When the word "dictionary" shows up in a line of the records below, copy that line.

=== Begin Enclosure ===

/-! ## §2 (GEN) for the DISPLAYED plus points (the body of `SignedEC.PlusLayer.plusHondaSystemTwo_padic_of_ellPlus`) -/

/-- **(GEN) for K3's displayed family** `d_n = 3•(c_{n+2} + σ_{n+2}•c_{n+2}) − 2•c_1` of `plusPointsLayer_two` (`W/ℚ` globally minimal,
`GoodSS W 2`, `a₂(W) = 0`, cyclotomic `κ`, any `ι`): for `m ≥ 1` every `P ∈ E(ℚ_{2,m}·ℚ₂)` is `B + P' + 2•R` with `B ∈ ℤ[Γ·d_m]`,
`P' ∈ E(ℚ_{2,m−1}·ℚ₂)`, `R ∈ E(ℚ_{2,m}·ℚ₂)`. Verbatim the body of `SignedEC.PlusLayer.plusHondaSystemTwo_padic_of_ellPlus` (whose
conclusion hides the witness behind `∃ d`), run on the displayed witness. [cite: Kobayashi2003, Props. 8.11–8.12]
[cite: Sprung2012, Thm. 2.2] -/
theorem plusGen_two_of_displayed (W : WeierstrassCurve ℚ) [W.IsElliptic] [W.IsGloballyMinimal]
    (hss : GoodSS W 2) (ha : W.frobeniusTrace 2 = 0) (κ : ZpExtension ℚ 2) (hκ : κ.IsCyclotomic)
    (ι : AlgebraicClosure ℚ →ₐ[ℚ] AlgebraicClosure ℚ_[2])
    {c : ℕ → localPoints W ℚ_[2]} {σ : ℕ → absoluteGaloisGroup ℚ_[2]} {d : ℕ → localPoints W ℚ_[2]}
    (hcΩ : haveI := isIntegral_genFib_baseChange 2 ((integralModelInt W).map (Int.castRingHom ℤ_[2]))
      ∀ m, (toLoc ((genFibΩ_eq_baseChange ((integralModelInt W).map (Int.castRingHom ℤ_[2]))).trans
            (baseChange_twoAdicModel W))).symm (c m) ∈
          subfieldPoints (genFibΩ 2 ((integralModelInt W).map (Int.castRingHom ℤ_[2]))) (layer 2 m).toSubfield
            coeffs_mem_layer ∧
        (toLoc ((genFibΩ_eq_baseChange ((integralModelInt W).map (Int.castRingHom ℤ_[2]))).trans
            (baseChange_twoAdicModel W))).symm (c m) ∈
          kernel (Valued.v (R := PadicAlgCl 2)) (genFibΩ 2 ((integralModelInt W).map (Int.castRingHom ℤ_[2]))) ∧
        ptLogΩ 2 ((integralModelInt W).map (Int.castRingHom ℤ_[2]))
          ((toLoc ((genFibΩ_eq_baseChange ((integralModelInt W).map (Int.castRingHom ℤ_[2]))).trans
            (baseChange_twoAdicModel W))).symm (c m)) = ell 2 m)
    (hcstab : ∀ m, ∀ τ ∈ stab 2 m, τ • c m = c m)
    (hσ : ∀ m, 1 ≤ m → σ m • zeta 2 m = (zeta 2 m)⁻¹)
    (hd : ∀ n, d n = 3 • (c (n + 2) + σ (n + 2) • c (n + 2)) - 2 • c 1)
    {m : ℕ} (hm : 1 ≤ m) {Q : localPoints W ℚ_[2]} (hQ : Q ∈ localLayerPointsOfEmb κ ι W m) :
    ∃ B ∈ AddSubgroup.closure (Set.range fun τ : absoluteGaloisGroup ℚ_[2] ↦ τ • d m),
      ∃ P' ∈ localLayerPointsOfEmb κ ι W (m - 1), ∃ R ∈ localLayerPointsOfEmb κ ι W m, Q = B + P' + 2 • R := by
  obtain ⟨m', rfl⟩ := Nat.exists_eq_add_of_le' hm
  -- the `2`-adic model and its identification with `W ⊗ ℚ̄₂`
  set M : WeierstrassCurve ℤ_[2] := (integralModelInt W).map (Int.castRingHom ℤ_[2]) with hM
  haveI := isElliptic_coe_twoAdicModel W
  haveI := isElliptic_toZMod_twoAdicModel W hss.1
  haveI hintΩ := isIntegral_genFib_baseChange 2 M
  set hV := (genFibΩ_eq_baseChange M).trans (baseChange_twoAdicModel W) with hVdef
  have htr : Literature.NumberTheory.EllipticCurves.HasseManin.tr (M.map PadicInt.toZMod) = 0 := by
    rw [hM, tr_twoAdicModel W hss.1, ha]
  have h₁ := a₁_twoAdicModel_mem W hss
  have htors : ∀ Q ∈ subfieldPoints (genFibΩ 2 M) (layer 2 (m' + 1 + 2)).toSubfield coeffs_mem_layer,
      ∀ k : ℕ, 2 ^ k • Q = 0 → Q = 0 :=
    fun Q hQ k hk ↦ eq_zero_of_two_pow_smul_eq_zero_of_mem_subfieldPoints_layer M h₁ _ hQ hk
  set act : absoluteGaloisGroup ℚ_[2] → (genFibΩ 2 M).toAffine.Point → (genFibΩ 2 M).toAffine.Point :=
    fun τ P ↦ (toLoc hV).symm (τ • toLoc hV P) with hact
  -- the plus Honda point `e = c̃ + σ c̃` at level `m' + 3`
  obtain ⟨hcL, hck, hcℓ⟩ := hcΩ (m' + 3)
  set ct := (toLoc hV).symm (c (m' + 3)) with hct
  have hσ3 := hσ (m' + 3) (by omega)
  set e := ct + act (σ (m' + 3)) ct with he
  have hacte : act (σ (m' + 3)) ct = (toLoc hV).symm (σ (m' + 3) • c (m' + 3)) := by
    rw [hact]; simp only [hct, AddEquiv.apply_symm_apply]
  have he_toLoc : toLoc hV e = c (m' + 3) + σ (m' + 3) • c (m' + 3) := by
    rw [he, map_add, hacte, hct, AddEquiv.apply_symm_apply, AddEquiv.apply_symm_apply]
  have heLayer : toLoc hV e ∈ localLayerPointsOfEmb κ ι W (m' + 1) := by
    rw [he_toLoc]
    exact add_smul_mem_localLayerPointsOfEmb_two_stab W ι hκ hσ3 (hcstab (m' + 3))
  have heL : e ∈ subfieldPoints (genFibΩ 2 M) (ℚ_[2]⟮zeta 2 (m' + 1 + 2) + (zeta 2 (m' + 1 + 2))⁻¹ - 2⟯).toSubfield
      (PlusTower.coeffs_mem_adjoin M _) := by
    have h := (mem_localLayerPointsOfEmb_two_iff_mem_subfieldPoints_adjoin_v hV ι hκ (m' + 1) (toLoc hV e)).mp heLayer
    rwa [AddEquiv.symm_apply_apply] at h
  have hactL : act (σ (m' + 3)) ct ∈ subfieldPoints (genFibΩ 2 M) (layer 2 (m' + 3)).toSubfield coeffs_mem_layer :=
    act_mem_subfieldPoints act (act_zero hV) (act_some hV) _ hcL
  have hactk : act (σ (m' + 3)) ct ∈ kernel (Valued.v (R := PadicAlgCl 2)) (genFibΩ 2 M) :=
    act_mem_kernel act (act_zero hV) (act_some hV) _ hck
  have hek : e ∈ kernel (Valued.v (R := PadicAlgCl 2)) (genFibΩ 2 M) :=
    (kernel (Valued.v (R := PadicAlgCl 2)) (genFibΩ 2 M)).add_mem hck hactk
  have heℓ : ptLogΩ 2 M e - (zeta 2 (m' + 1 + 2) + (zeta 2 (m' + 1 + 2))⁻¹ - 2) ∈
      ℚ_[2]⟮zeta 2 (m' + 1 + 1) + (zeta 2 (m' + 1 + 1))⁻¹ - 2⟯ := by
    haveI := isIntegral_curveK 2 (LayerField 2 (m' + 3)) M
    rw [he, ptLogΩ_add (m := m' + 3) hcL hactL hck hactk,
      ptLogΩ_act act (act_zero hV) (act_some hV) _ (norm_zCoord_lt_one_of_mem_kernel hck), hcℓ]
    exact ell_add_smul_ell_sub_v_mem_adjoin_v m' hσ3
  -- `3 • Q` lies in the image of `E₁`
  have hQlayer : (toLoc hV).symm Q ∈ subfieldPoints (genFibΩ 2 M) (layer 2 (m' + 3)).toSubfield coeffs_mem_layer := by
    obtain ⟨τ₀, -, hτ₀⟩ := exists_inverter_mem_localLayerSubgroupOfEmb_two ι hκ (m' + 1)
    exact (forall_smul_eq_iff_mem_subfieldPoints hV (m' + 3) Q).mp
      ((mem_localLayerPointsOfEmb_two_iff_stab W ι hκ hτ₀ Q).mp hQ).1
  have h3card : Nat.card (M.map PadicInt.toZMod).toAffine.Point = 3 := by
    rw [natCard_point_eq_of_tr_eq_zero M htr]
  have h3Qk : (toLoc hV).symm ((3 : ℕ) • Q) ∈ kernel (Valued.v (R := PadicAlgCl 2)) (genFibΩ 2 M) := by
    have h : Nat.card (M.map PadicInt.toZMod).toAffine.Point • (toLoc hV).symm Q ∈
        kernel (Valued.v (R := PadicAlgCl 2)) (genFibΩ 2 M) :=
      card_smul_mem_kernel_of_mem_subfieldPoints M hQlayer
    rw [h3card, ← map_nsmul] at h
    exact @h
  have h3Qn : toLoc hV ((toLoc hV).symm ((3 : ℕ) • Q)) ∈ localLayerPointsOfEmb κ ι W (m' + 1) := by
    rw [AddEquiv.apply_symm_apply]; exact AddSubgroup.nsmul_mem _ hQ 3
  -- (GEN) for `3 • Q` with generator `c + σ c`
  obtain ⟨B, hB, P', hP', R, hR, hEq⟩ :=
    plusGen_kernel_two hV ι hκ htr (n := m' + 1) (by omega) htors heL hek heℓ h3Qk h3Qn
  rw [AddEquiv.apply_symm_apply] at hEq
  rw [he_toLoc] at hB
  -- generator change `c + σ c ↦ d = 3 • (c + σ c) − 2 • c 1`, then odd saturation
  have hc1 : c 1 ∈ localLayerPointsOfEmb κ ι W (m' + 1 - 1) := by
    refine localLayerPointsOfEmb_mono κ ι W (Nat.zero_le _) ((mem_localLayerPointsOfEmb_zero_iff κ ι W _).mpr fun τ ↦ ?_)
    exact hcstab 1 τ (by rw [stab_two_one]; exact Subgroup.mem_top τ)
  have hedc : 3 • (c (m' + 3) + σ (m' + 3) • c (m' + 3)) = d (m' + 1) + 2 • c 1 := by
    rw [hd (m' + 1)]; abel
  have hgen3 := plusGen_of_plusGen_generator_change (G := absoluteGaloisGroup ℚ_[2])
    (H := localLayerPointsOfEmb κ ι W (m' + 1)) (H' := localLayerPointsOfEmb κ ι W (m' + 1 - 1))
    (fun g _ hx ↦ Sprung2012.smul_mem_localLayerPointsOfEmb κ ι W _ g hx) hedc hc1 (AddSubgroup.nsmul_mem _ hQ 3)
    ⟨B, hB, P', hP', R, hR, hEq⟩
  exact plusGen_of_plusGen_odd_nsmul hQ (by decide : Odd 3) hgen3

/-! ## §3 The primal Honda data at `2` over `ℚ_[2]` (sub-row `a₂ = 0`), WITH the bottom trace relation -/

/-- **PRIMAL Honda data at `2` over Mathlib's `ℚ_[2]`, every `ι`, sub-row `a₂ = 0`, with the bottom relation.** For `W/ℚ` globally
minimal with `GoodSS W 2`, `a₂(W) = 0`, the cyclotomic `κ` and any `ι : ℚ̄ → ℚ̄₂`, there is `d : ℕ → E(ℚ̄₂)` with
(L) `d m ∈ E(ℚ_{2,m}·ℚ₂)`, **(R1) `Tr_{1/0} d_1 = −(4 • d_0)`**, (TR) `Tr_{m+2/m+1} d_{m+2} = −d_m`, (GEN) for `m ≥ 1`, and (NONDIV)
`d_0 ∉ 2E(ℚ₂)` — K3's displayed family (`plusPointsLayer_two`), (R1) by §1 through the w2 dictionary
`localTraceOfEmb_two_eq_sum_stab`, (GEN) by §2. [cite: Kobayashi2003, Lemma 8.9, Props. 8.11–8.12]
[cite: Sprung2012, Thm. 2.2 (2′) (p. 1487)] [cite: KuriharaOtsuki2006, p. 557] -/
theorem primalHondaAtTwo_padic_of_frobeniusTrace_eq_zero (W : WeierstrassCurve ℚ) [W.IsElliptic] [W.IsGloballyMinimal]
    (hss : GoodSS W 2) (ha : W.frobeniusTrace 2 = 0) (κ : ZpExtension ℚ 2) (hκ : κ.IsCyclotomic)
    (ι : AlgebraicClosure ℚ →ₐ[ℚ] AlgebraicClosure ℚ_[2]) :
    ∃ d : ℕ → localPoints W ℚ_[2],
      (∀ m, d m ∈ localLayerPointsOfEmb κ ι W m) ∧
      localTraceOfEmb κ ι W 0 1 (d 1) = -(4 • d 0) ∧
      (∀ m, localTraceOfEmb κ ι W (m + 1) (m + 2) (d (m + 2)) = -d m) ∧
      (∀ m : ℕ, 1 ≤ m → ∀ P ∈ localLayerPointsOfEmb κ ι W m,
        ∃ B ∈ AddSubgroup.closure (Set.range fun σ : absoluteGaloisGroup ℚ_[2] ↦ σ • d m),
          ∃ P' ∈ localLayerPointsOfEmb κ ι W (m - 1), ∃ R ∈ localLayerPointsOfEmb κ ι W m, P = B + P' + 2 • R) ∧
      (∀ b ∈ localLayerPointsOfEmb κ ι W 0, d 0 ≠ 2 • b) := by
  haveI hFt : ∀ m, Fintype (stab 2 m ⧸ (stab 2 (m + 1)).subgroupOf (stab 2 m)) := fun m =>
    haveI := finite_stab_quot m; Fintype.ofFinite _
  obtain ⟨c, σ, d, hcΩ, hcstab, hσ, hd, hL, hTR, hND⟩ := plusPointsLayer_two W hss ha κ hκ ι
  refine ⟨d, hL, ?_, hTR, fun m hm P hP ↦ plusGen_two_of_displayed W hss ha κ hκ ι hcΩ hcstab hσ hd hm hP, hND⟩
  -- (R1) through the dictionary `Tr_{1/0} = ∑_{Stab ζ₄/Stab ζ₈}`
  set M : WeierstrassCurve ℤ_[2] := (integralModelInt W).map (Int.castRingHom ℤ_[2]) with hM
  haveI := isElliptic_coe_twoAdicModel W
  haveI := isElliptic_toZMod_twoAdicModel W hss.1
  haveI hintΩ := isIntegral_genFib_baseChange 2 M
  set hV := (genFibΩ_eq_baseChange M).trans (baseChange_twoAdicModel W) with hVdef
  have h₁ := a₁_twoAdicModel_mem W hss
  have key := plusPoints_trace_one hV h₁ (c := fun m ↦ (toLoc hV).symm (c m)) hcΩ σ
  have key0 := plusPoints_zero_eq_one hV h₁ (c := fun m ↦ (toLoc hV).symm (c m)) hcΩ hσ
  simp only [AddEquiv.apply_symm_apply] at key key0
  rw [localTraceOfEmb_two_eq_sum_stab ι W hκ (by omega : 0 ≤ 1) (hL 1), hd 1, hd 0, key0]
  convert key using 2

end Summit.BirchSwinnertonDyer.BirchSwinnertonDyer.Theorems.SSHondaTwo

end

=== End Enclosure ===

Solved exercise >>
`d_0 ∉ 2E(ℚ₂)` — K3's displayed family (`plusPointsLayer_two`), (R1) by §1 through the w2 dictionary
  -- (R1) through the dictionary `Tr_{1/0} = ∑_{Stab ζ₄/Stab ζ₈}`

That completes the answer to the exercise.